Richard -- W, I didn't mean that Williams and Lovecraft were connected. It was Derbyshire's piece on Williams, though, that seems to have introduced me to the phrase; a phrase that has helped me get an angle on Lovecraft that is away from the simple pulp weird fiction category, and helped me to consider whether one can think of him in connection with a bygone, unfamiliar-yet-familiar, strange America -- a way that might yield more interesting insights than the well-mined themes of "cosmicism" and so on. Perhaps that's why, a while back, I threw out something about Lovecraft and the great Joseph Mitchell (Up in the Old Hotel). I like (so to speak) to put two or more authors side by side and see if they "talk" to one another. Even if their "conversation" might not last very long, it might be a more interesting one for an old hand (40 years) like me than the more familiar "conversation" "between" or about HPL and Blackwood et al. At the very least, when I associate Lovecraft stories such as "The Picture in the House" with some of the old songs, I feel like that helps me appreciate it a little more.

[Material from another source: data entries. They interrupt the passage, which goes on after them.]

import Literature.AlgebraicGeometry.Resolution.PlanePointBlowupLocal
import Mathlib.AlgebraicGeometry.ResidueField
import HarnessLib

/-!
# Chart transfer: a `K`-rational point of the blow-up over a point with a plane chart has a plane chart again

Topic: `Literature/AlgebraicGeometry/Resolution`. Companion of `PlanePointBlowupAmbient.lean` / `PlanePointBlowupLocal.lean`.
Let `f : Z → Spec K` (ANY field `K`), `x₀ ∈ Z` a closed point with a plane chart `(V, e : V ≅ 𝔸²_K over K, e x₀ = 0)`
and `π : W → Z` a blowing up along `𝓘_{x₀}`. For a point `x₁ ∈ W` over `x₀` which is `K`-RATIONAL
(`IsIso (W.fromSpecResidueField x₁ ≫ π ≫ f)`) we construct a plane chart of `π ≫ f` at `x₁`:

* `exists_iso_P_of_chartEquiv` — an affine open `U` of a `K`-scheme `g : Y → Spec K` whose coordinate ring is `K[s,t]`
  COMPATIBLY WITH `K` (`Φ ∘ g^*|_U ∘ ε⁻¹ = algebraMap`, the shape delivered by
  `PlanePointBlowupAmbient.exists_appLE_comp_eq`) is isomorphic to `𝔸²_K` OVER `K` (`IsAffineOpen.isoSpec`, `Spec` of the
  ring isomorphism, `ext_of_isAffine`);
* `isIso_fromSpecResidueField_comp_iff_of_isOpenImmersion` — `K`-rationality is invariant under open immersions
  (residue fields do not change);
* `exists_translate` — a `K`-rational point of `𝔸²_K` is moved to the origin by a `K`-automorphism of `𝔸²_K` (the
  translation `Xᵢ ↦ Xᵢ − cᵢ`, `cᵢ` the coordinates of the point read off the section `Spec K → 𝔸²_K` through it);
* **`hasPlaneChart_of_over`** — the chart transfer itself: `x₁` lies in one of the two affine-plane charts of the blown-up
  plane over `V` (`PlanePointBlowupAmbient.chart_sup_chart`), that chart is `𝔸²_K` over `K`, and a translation centres it
  at `x₁`.

WHY (cell res-hironaka, LADDER-RESOLUTION rung L, slot W4.6): with `PlanePointBlowupLocal.smooth_comp_of_hasPlaneChart` this
closes the induction «every stage of the cusp staircase over an ARBITRARY field `K` is an ambient datum and its singular
point has a plane chart» (campaign file `…CuspStaircaseAllFields.lean`). No perfectness of `K` anywhere.

## References

* U. Görtz, T. Wedhorn, *Algebraic Geometry I* (2nd ed. 2020), Prop. 13.91; (13.19) p. 413. [cite: GortzWedhorn2020, Prop. 13.91]
* The Stacks Project, Tags 0804, 01J7. [cite: StacksProject, Tag 0804]
-/

noncomputable section

set_option backward.isDefEq.respectTransparency false

open CategoryTheory AlgebraicGeometry TopologicalSpace Opposite MvPolynomial

namespace Literature.AlgebraicGeometry.Resolution

namespace PlanePointBlowup

open Scheme.IdealSheafData

universe u

variable {K : Type u} [Field K]

/-! ## An affine open with coordinate ring `K[s,t]` over `K` is `𝔸²_K` over `K` -/

/-- **An affine open `U` of a `K`-scheme whose coordinate ring is `K[s,t]` compatibly with `K` is isomorphic to `𝔸²_K`
OVER `K`.** [cite: GortzWedhorn2020, (13.19) p. 413] -/
theorem exists_iso_P_of_chartEquiv {Y : Scheme.{u}} (g : Y ⟶ Spec (.of K)) {U : Y.Opens} (hU : IsAffineOpen U)
    (Φ : Γ(Y, U) ≃+* B K)
    (hΦ : ((Φ : Γ(Y, U) →+* B K).comp ((g.appLE ⊤ U le_top).hom)).comp ((ε K).symm : K →+* Γ(Spec (.of K), ⊤)) =
      algebraMap K (B K)) :
    ∃ e₂ : (U : Scheme.{u}) ≅ P K, e₂.hom ≫ f K = U.ι ≫ g := by
  let ι₀ : CommRingCat.of (B K) ≅ Γ(Y, U) := Φ.symm.toCommRingCatIso
  let e₂ : (U : Scheme.{u}) ≅ P K := hU.isoSpec ≪≫ Scheme.Spec.mapIso ι₀.op
  refine ⟨e₂, ?_⟩
  apply AlgebraicGeometry.ext_of_isAffine
  apply CommRingCat.hom_ext
  apply RingHom.ext
  intro x
  obtain ⟨c, rfl⟩ : ∃ c : K, x = (ε K).symm c := ⟨ε K x, ((ε K).symm_apply_apply x).symm⟩
  -- the right-hand side: restriction of `g^*` to `U`
  have hR : ((U.ι ≫ g).appTop).hom ((ε K).symm c) = U.topIso.inv ((g.appLE ⊤ U le_top).hom ((ε K).symm c)) := by
    rw [Scheme.Hom.comp_appTop, CommRingCat.hom_comp, RingHom.comp_apply, Scheme.Opens.ι_appTop,
      Scheme.Hom.appLE, CommRingCat.hom_comp, RingHom.comp_apply, Scheme.Opens.topIso_inv]
    change _ = (Y.presheaf.map _ ≫ Y.presheaf.map _).hom ((g.app ⊤).hom _)
    rw [← Y.presheaf.map_comp]
    rfl
  -- the left-hand side: through `Spec K[s,t]` and `Spec Γ(Y,U)`
  have h1 : ((f K).appTop).hom ((ε K).symm c) = (γ K).symm (algebraMap K (A K) c) := appTop_f_apply (K := K) c
  have h2 : ((Spec.map ι₀.hom).appTop).hom ((γ K).symm (algebraMap K (A K) c)) =
      (Scheme.ΓSpecIso Γ(Y, U)).inv.hom (Φ.symm (algebraMap K (B K) c)) := by
    have h := congrArg (fun F => CommRingCat.Hom.hom F (algebraMap K (B K) c)) (Scheme.ΓSpecIso_inv_naturality ι₀.hom)
    simp only [CommRingCat.hom_comp, RingHom.comp_apply] at h
    rw [γ_symm_apply]
    exact h.symm
  have h3 : (hU.isoSpec.hom.appTop).hom ((Scheme.ΓSpecIso Γ(Y, U)).inv.hom (Φ.symm (algebraMap K (B K) c))) =
      U.topIso.inv (Φ.symm (algebraMap K (B K) c)) := by
    rw [IsAffineOpen.isoSpec_hom_appTop]
    change U.topIso.inv ((Scheme.ΓSpecIso Γ(Y, U)).hom ((Scheme.ΓSpecIso Γ(Y, U)).inv (Φ.symm (algebraMap K (B K) c)))) = _
    rw [Iso.inv_hom_id_apply]
  have hΦc : (g.appLE ⊤ U le_top).hom ((ε K).symm c) = Φ.symm (algebraMap K (B K) c) := by
    have h := congrArg (fun F : K →+* B K => F c) hΦ
    simp only [RingHom.comp_apply, RingEquiv.coe_toRingHom] at h
    rw [← h, RingEquiv.symm_apply_apply]
  change ((e₂.hom ≫ f K).appTop).hom ((ε K).symm c) = ((U.ι ≫ g).appTop).hom ((ε K).symm c)
  rw [hR, hΦc]
  change (((hU.isoSpec.hom ≫ Spec.map ι₀.hom) ≫ f K).appTop).hom ((ε K).symm c) = _
  rw [Scheme.Hom.comp_appTop, Scheme.Hom.comp_appTop, CommRingCat.hom_comp, CommRingCat.hom_comp, RingHom.comp_apply,
    RingHom.comp_apply, h1, h2, h3]

/-! ## `K`-rationality along open immersions -/

/-- **`K`-rationality does not change along an open immersion** (the residue field does not change).
[cite: StacksProject, Tag 01J7] -/
theorem isIso_fromSpecResidueField_comp_iff_of_isOpenImmersion {X Y : Scheme.{u}} (j : X ⟶ Y) [IsOpenImmersion j]
    (h : Y ⟶ Spec (.of K)) (x : X) :
    IsIso (X.fromSpecResidueField x ≫ j ≫ h) ↔ IsIso (Y.fromSpecResidueField (j x) ≫ h) := by
  have heq : X.fromSpecResidueField x ≫ j ≫ h = Spec.map (j.residueFieldMap x) ≫ Y.fromSpecResidueField (j x) ≫ h := by
    rw [← Scheme.Hom.SpecMap_residueFieldMap_fromSpecResidueField_assoc]
  rw [heq]
  constructor
  · intro hiso
    have : Y.fromSpecResidueField (j x) ≫ h = inv (Spec.map (j.residueFieldMap x)) ≫
        (Spec.map (j.residueFieldMap x) ≫ Y.fromSpecResidueField (j x) ≫ h) := by
      rw [IsIso.inv_hom_id_assoc]
    rw [this]
    infer_instance
  · intro hiso
    infer_instance

/-! ## Translations of the plane -/

/-- The translation `Xᵢ ↦ Xᵢ + cᵢ` as a `K`-algebra automorphism of `K[x₀,x₁]` (inverse `Xᵢ ↦ Xᵢ − cᵢ`). [folklore] -/
def translateEquiv (c : Fin 2 → K) : A K ≃ₐ[K] A K :=
  AlgEquiv.ofAlgHom (aeval fun i => X i + C (c i)) (aeval fun i => X i - C (c i))
    (by
      refine MvPolynomial.algHom_ext fun i => ?_
      simp only [AlgHom.comp_apply, aeval_X, map_sub, aeval_C, AlgHom.id_apply]
      rw [MvPolynomial.algebraMap_eq, add_sub_cancel_right])
    (by
      refine MvPolynomial.algHom_ext fun i => ?_
      simp only [AlgHom.comp_apply, aeval_X, map_add, aeval_C, AlgHom.id_apply]
      rw [MvPolynomial.algebraMap_eq, sub_add_cancel])

/-- `translateEquiv c (Xᵢ) = Xᵢ + cᵢ`. [cite: StacksProject, Tag 01J7] -/
@[simp] theorem translateEquiv_X (c : Fin 2 → K) (i : Fin 2) : translateEquiv c (X i) = X i + C (c i) := by
  simp [translateEquiv]

/-- **A `K`-rational point of `𝔸²_K` is a translate of the origin**: if `Spec κ(z) → 𝔸²_K → Spec K` is an isomorphism there
is a `K`-automorphism `τ` of `𝔸²_K` (`τ ≫ f = f`) with `τ z = origin`. [cite: StacksProject, Tag 01J7] -/
theorem exists_translate (z : P K) [IsIso ((P K).fromSpecResidueField z ≫ f K)] :
    ∃ τ : P K ≅ P K, τ.hom ≫ f K = f K ∧ τ.hom.base z = ξ K := by
  -- the section through `z`
  let s : Spec (.of K) ⟶ P K := inv ((P K).fromSpecResidueField z ≫ f K) ≫ (P K).fromSpecResidueField z
  have hs : s ≫ f K = 𝟙 _ := by
    simp only [s, Category.assoc, IsIso.inv_hom_id]
  have hsz : ∀ t, s.base t = z := fun t => by
    simp only [s, Scheme.Hom.comp_base, TopCat.comp_app]
    exact Scheme.fromSpecResidueField_apply z _
  -- it is `Spec` of a `K`-algebra map `ψ : K[x₀,x₁] → K`
  obtain ⟨ψ, hψ⟩ := Spec.map_surjective s
  have hψalg : ∀ c : K, ψ.hom (algebraMap K (A K) c) = c := fun c => by
    have h1 : Spec.map (CommRingCat.ofHom (algebraMap K (A K)) ≫ ψ) = 𝟙 _ := by
      rw [Spec.map_comp, hψ]
      exact hs
    rw [← Spec.map_id] at h1
    have h2 := congrArg (fun F => CommRingCat.Hom.hom F c) (Spec.map_injective h1)
    simpa using h2
  let ψa : A K →ₐ[K] K := { ψ.hom with commutes' := hψalg }
  -- the translation by the coordinates of `z`
  let c : Fin 2 → K := fun i => ψ.hom (X i)
  let σ : A K ≃ₐ[K] A K := (translateEquiv c).symm
  have hσX : ∀ i, σ (X i) = X i - C (c i) := fun i => by
    apply (translateEquiv c).injective
    rw [AlgEquiv.apply_symm_apply, map_sub, translateEquiv_X]
    have hC : translateEquiv c (C (c i)) = C (c i) := (translateEquiv c).commutes (c i)
    rw [hC, add_sub_cancel_right]
  have hψσ : ψa.comp (σ : A K →ₐ[K] A K) = aeval (0 : Fin 2 → K) := by
    refine MvPolynomial.algHom_ext fun i => ?_
    change ψa (σ (X i)) = aeval (0 : Fin 2 → K) (X i)
    rw [hσX, map_sub, aeval_X]
    have hC : ψa (C (c i)) = c i := ψa.commutes (c i)
    rw [hC]
    exact sub_self _
  -- `τ = Spec σ`
  let ισ : CommRingCat.of (A K) ≅ CommRingCat.of (A K) := σ.toRingEquiv.toCommRingCatIso
  let τ : P K ≅ P K := Scheme.Spec.mapIso ισ.op
  refine ⟨τ, ?_, ?_⟩
  · -- over `K`
    change Spec.map ισ.hom ≫ Spec.map (CommRingCat.ofHom (algebraMap K (A K))) = Spec.map _
    rw [← Spec.map_comp]
    congr 1
    apply CommRingCat.hom_ext
    apply RingHom.ext
    intro a
    change σ (algebraMap K (A K) a) = algebraMap K (A K) a
    exact σ.commutes a
  · -- `τ z = origin`
    have hz : z = s.base (⊥ : PrimeSpectrum K) := (hsz _).symm
    rw [hz, ← hψ]
    apply PrimeSpectrum.ext
    change Ideal.comap σ.toRingEquiv.toRingHom (Ideal.comap ψ.hom (⊥ : PrimeSpectrum K).asIdeal) = originIdeal K 2
    rw [Ideal.comap_comap]
    have hbot : (⊥ : PrimeSpectrum K).asIdeal = ⊥ := rfl
    rw [hbot, ← RingHom.ker_eq_comap_bot]
    have hcomp : ψ.hom.comp σ.toRingEquiv.toRingHom = (aeval (0 : Fin 2 → K) : A K →ₐ[K] K).toRingHom := by
      have := congrArg AlgHom.toRingHom hψσ
      exact this
    rw [hcomp]
    ext g
    rw [RingHom.mem_ker, mem_originIdeal_iff]
    change aeval (0 : Fin 2 → K) g = 0 ↔ _
    rw [MvPolynomial.aeval_zero]
    rfl

/-! ## The chart transfer -/

section Transfer

variable {Z : Scheme.{u}} {f : Z ⟶ Spec (.of K)} {x₀ : Z} {V : Z.Opens} {W : Scheme.{u}} {π : W ⟶ Z}

/-- **CHART TRANSFER.** Let `x₀ ∈ Z` be closed with a plane chart `(V, e)` over `K`, `π : W → Z` a blowing up along `𝓘_{x₀}`
and `x₁ ∈ W` a point over `x₀` that is `K`-rational for `π ≫ f`. Then `x₁` has a plane chart for `π ≫ f`: it lies in one
of the two affine-plane charts of the blown-up plane over `V`, which is `𝔸²_K` over `K`, re-centred at `x₁` by a
translation. [cite: GortzWedhorn2020, Prop. 13.91] -/
theorem hasPlaneChart_of_over (hx₀ : IsClosed ({x₀} : Set Z)) (hx₀V : x₀ ∈ V) (e : (V : Scheme.{u}) ≅ P K)
    (he : e.hom ≫ PlanePointBlowup.f K = V.ι ≫ f) (hex₀ : e.hom.base ⟨x₀, hx₀V⟩ = ξ K)
    (hπ : IsBlowup π (vanishingIdeal (⟨{x₀}, hx₀⟩ : Closeds Z))) {x₁ : W} (hπx : π.base x₁ = x₀)
    [IsIso (W.fromSpecResidueField x₁ ≫ π ≫ f)] : HasPlaneChart (π ≫ f) x₁ := by
  -- the blown-up plane over the chart
  have hb : IsBlowup ((π ∣_ V) ≫ e.hom) (𝓘 K) := isBlowup_restrict_comp_chart hx₀ hx₀V e hex₀ hπ
  have hx₁V : x₁ ∈ π ⁻¹ᵁ V := by
    show π.base x₁ ∈ (V : Set Z)
    rw [hπx]; exact hx₀V
  let x₁' : (↑(π ⁻¹ᵁ V) : Scheme.{u}) := ⟨x₁, hx₁V⟩
  -- `x₁` lies in one of the two charts
  obtain ⟨i, hi⟩ : ∃ i : Fin 2, x₁' ∈ chart ((π ∣_ V) ≫ e.hom) i := by
    have h : x₁' ∈ (⊤ : (↑(π ⁻¹ᵁ V) : Scheme.{u}).Opens) := trivial
    rw [← chart_sup_chart hb] at h
    rcases h with h | h
    · exact ⟨0, h⟩
    · exact ⟨1, h⟩
  obtain ⟨j, hij⟩ : ∃ j : Fin 2, i ≠ j := by
    fin_cases i
    · exact ⟨1, by decide⟩
    · exact ⟨0, by decide⟩
  let U : (↑(π ⁻¹ᵁ V) : Scheme.{u}).Opens := chart ((π ∣_ V) ≫ e.hom) i
  have hU : IsAffineOpen U := isAffineOpen_chart hb i
  -- its coordinate ring is `K[s,t]` over `K`
  obtain ⟨Φ, hΦ⟩ := exists_appLE_comp_eq hb hij
  obtain ⟨e₂, he₂⟩ := exists_iso_P_of_chartEquiv (((π ∣_ V) ≫ e.hom) ≫ PlanePointBlowup.f K) hU Φ hΦ
  -- the open immersion `U ↪ W` and its compatibility with `K`
  let jW : (U : Scheme.{u}) ⟶ W := U.ι ≫ (π ⁻¹ᵁ V).ι
  have hjW : jW ≫ π ≫ f = e₂.hom ≫ PlanePointBlowup.f K := by
    rw [he₂]
    simp only [jW, Category.assoc]
    congr 1
    rw [← Category.assoc ((π ⁻¹ᵁ V).ι), ← morphismRestrict_ι, Category.assoc, ← he]
  -- `z = e₂ x₁'` is `K`-rational in `𝔸²_K`
  let x₁'' : (U : Scheme.{u}) := ⟨x₁', hi⟩
  have hjx : jW.base x₁'' = x₁ := rfl
  haveI : IsIso ((U : Scheme.{u}).fromSpecResidueField x₁'' ≫ e₂.hom ≫ PlanePointBlowup.f K) := by
    rw [← hjW]
    have h := (isIso_fromSpecResidueField_comp_iff_of_isOpenImmersion jW (π ≫ f) x₁'').mpr
    rw [hjx] at h
    exact h inferInstance
  haveI : IsIso ((P K).fromSpecResidueField (e₂.hom.base x₁'') ≫ PlanePointBlowup.f K) :=
    (isIso_fromSpecResidueField_comp_iff_of_isOpenImmersion e₂.hom (PlanePointBlowup.f K) x₁'').mp inferInstance
  -- translate to the origin
  obtain ⟨τ, hτ, hτz⟩ := exists_translate (e₂.hom.base x₁'')
  -- the chart of `W`: the image `V′ = U ↪ W` with `e′ = (U ≅ V′)⁻¹ ≫ e₂ ≫ τ`
  let V' : W.Opens := (π ⁻¹ᵁ V).ι ''ᵁ U
  let eI : (U : Scheme.{u}) ≅ (V' : Scheme.{u}) := ((π ⁻¹ᵁ V).ι).isoImage U
  have hx₁V' : x₁ ∈ V' := by
    show x₁ ∈ (π ⁻¹ᵁ V).ι.base '' (U : Set (↑(π ⁻¹ᵁ V) : Scheme.{u}))
    exact ⟨x₁', hi, rfl⟩
  have hI : eI.inv ≫ jW = V'.ι := ((π ⁻¹ᵁ V).ι).isoImage_inv_ι U
  refine ⟨V', hx₁V', eI.symm ≪≫ e₂ ≪≫ τ, ?_, ?_⟩
  · -- over `K`
    change (eI.inv ≫ e₂.hom ≫ τ.hom) ≫ PlanePointBlowup.f K = V'.ι ≫ π ≫ f
    rw [Category.assoc, Category.assoc, hτ, ← hjW, ← Category.assoc, hI]
  · -- centred at `x₁`
    change (eI.inv ≫ e₂.hom ≫ τ.hom).base ⟨x₁, hx₁V'⟩ = ξ K
    have hinv : eI.inv.base ⟨x₁, hx₁V'⟩ = x₁'' := by
      have hinj : Function.Injective jW.base := jW.isOpenEmbedding.injective
      apply hinj
      have h := congrArg (fun F : (V' : Scheme.{u}) ⟶ W => F.base ⟨x₁, hx₁V'⟩) hI
      simp only [Scheme.Hom.comp_base, TopCat.comp_app] at h
      rw [hjx, h]
      rfl
    rw [Scheme.Hom.comp_base, Scheme.Hom.comp_base, TopCat.comp_app, TopCat.comp_app, hinv, hτz]

end Transfer

end PlanePointBlowup

end Literature.AlgebraicGeometry.Resolution

end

Irrelevant aside, but Dylan's "Arthur McBride" performance is something I have a special fondness for. I'm a conservative, but I feel very far from the flag-waving shouting-from-the-bleachers kind of right wing. Whoever wrote "Arthur McBride" may have been a conservative I could talk to with enjoyment!

My thanks to any Lovecraftians who are patiently enduring all this about Bob Dylan, Hank Williams, etc. I haven't even brought up Flannery O'Connor. But since I just did, I wonder what she'd have thought of "Picture in the House"? She too had loved her Poe, I believe....

And Poe was, surely, a Southern writer, not a New England writer, and he was HPL's "god of fiction." And I find myself wondering whether it would be worthwhile for a few moments, if more knowledgeable folk than I wanted to, to pick up HPL as in some ways arguably a Southerner-in-spirit.... For sure, if he hadn't been so attached to Providence, one thinks that, with his sensitivity to cold, he could have been a lot more comfortable in the South.